Sunday, September 16-I walk 24 miles, south to north on the A6070, which changes to the A65 south of Crooklands (the change is not shown on my map). At Kendal I pick up the A6 again. We eat lunch in a cafeteria at a Kendal supermarket. The only significant hill we have encountered is north of Kendal, where the road rises to about 1400 feet. I stop beyond the peak of the hill near Shap. Walking paths are scarce on the A6070 and the A65, but traffic is light on these roads.

The weather is ideal for walking-cool, with scattered clouds. It is photo-op country, with rolling green hills dotted with white sheep and black-and-white cows. At one point all vehicles heading south on the A6 are being sprayed with acetic acid (vinegar) for Foot and Mouth Disease. In some places blankets are put across the road so that vehicles have to drive over them. The blankets are saturated with acetic acid. We stay at the Greyhound Hotel in Shap, built about 1600, where we eat the best meal of the trip.

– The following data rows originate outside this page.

/-!
# HEX family, M LINE, ONE NAME FOR BOTH SIDES IN THE BOOKS' BINDER SHAPE (hull reading): «HEX WHOLE k = 1…40» — the hull-shape sibling of `WRowM.hex_whole_le_40_M`, M twin of
# `WRow.hex_whole_le_40` / `WRow.hex_whole_le_40_hull` (abc-iut-C-cert-1, p543048 / p544075), the 40-row `(k, L₀(k), L⁺(k))` table VERBATIM in the binder

PROOF-ONLY file (D-0012; 0 definitions, 0 `Prop` facts, no instance, no notation) of the abc-iut cell — D-0079 RESCUE sub-cell R-W «WINDOW Θ-SIDE
INEQUALITY», seat abc-iut-W-neg-1 (gen 7), completion of row «W:REF-EXACT-M-TWIN-2» (STATUS 16:14:30Z / 16:18:37Z). TAKES NO SIDE on [IUTchIII]
Cor. 3.12 (S. Mochizuki, *Inter-universal Teichmüller theory III*, Cor. 3.12 p. 173–174; Step (xi-d) p. 183, (xi-f) p. 184) or on any author;
«refuted / inhabited as typed» ≠ «refuted / asserted in print».

THIS FILE: ONE junction theorem **`WRowM.hex_whole_le_40_hull_M`** = the two one-name halves BY NAME, row by row — the refuted half
`GenuineM.hex_ref_le_40_M` (this seat, `HexRefutedLe40M`, p545466; rows `(k, L₀)`) and the inhabited half `WRowM.hex_inh_le_40_hull_M` (abc-iut-C-cert-2
gen 9, `WRowHexLamSevenInhLe40HullM`; rows `(k, L⁺)`) — stated under the 40-row `(k, L₀, L⁺)` list literal of `WRow.hex_whole_le_40` (the generator asserts
that the K list and the two halves' lists agree column by column). For every row, every prime `l ≥ 11` and every genuine Θ-volume datum `T` over
`(ratPoint (1/2 + 2/7^k), l)`: (1) `l ≤ L₀ →` the M books' per-datum S_H object (binder `hSHw` of `Conditional.abc_of_SH_v11M_window` /
`…_szpiroBadAll`: `Cor312Vol.PilotKummerCompatHull` at `settingPrVolSharpM T.D … (tOfIdeleData T.D (ideleDataOf T.D T.isVolumeInputOf))`, the datum's
OWN ideles, pinned q-reading) FAILS for every context / Kummer binder; (2) `L⁺ ≤ l →` the SAME M books' per-datum S_H object HOLDS for every context / Kummer binder `qK` (own ideles, analytic `logv`, pinned q-reading:
abc-iut-C-cert-2's hull-shape half `WRowM.hex_inh_le_40_hull_M`, `WRowHexLamSevenInhLe40HullM`) — so under ONE name the M books' binder `hSHw` is
DECIDED BOTH WAYS on every HEX class `k ≤ 40`: false for `l ≤ L₀(k)`, true for `l ≥ L⁺(k)`. PROOF: 40-way `List.mem_cons` split, then `⟨GenuineM.hex_ref_le_40_M (by decide) …,
WRowM.hex_inh_le_40_hull_M (by decide) …⟩` — the pattern of the K packaging's own `WRow.hex_whole_le_24 (by decide)` rows; no number is re-derived.
READING (neutral; numbers, not adjectives): the M books now carry «HEX WHOLE k = 1…40» under ONE theorem name, row for row the twin of the K books'
`WRow.hex_whole_le_40`: on every HEX class `k ≤ 40` every prime `l ≥ 11` is DECIDED AS TYPED on the M line too — refuted for `l ≤ L₀(k)`, inhabited
for `l ≥ L⁺(k)`, no prime strictly between (desk fact recorded in the K file). Admissibility / Szpiro-badness / (P6) of `(ratPoint λ_k, l)` and
NON-EMPTINESS of the datum type are NOT claimed; a packaging / junction theorem discharges nothing; the explicit hypothesis counts of the record books
are UNCHANGED; an M twin changes NO census count. HONEST SCOPE: OUR sharp containers and Dupuy–Hilado's typed (Ind1)/(Ind2); the per-label licence
is a STRONGER-THAN-PRINT sufficient form of Step (xi-f), the hull reading a STRONGER-THAN-PRINT set-level reading; nothing about the printed GLOBAL
inequality, the number-level `Cor22.Cor312AtDatum` or any author's intended hull; typed ≠ proved; instantiated ≠ endorsed; no abc claim.
[cite: Mochizuki2012, IUTchI Def. 3.1 (b),(c),(e) pp. 61–62, Ex. 3.2 (iv) p. 71; IUTchIII Cor. 3.12 Step (xi-d) p. 183, (xi-f) p. 184; IUTchIV Prop. 1.1
p. 9, Prop. 1.2 (i)(ii) p. 10, Prop. 1.4 (ii) p. 13, Cor. 2.2 (ii) proof (P5) p. 46] [cite: DupuyHilado2025, §3.3, §3.4, §4.9, §4.12]
[claim: Mochizuki2012, status: disputed] for every IUT sentence quoted.
-/

noncomputable section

Monday, September 17-I walk 27 miles, south to north on the A6 through Shap, Hackthorpe and Penrith, to the road to Cotehill. We eat lunch at a Safeway in Penrith. The A6 and the M6 (one of the main north-south motorways) twine around each other like snakes south of Penrith. It has cooled off to the point where I wear the hood to my North Face all day and my rain gloves (for warmth) part of the time. There are walking paths some of the way.

The A6 follows an old Roman road for a while, as have others on this route. Roman roads tend to be straight and well-engineered. We stay at the Terracotta Restaurant and Lodge, south of Carlisle, which has been recently renovated. The food is good here, too. We are on a roll.

Tuesday, September 18-I walk 24 miles, north on the A6 into Carlisle, then north on the A7 and northwest on the A74. The A74 becomes a motorway, designated the A74(M). I get off at this point (at Gretna) and continue on the B7076, which hugs the A74(M), to Ecclefechan.

This route differs from the route Noel Blackham walked in "One Man and His Dog Go Walkies" in 1988. He walked on the A74 north of Gretna, but that was before it had become a motorway. In addition, I don't think B7076 existed then. It isn't shown on older maps. Noel complained about the heavy traffic on the A74 and the proximity of the big trucks to where he had to walk, so I am glad the B7076, which has almost no traffic, has been built.

I enter Scotland at the village of Gretna, and we eat lunch in nearby Gretna Green, at a place called the Old Blacksmith Shop. Blacksmiths could marry couples and the law apparently used to permit marriages at a younger age in Scotland than England, so teenagers would elope to Gretna Green.

On the A74, a divided highway, I walk on the left, riding on the slipstreams of the trucks, as long as the shoulder is ten feet wide, but when it narrows to three feet I switch to the right side and buck the slipstreams, holding onto my hat to keep it from being blown off my head. We go back to the Terracotta Restaurant and Lodge for another night.

The walking part of the trip ends here. I estimate that I have about 100 miles to go to finish the End-to-End, mostly on laid-back B roads.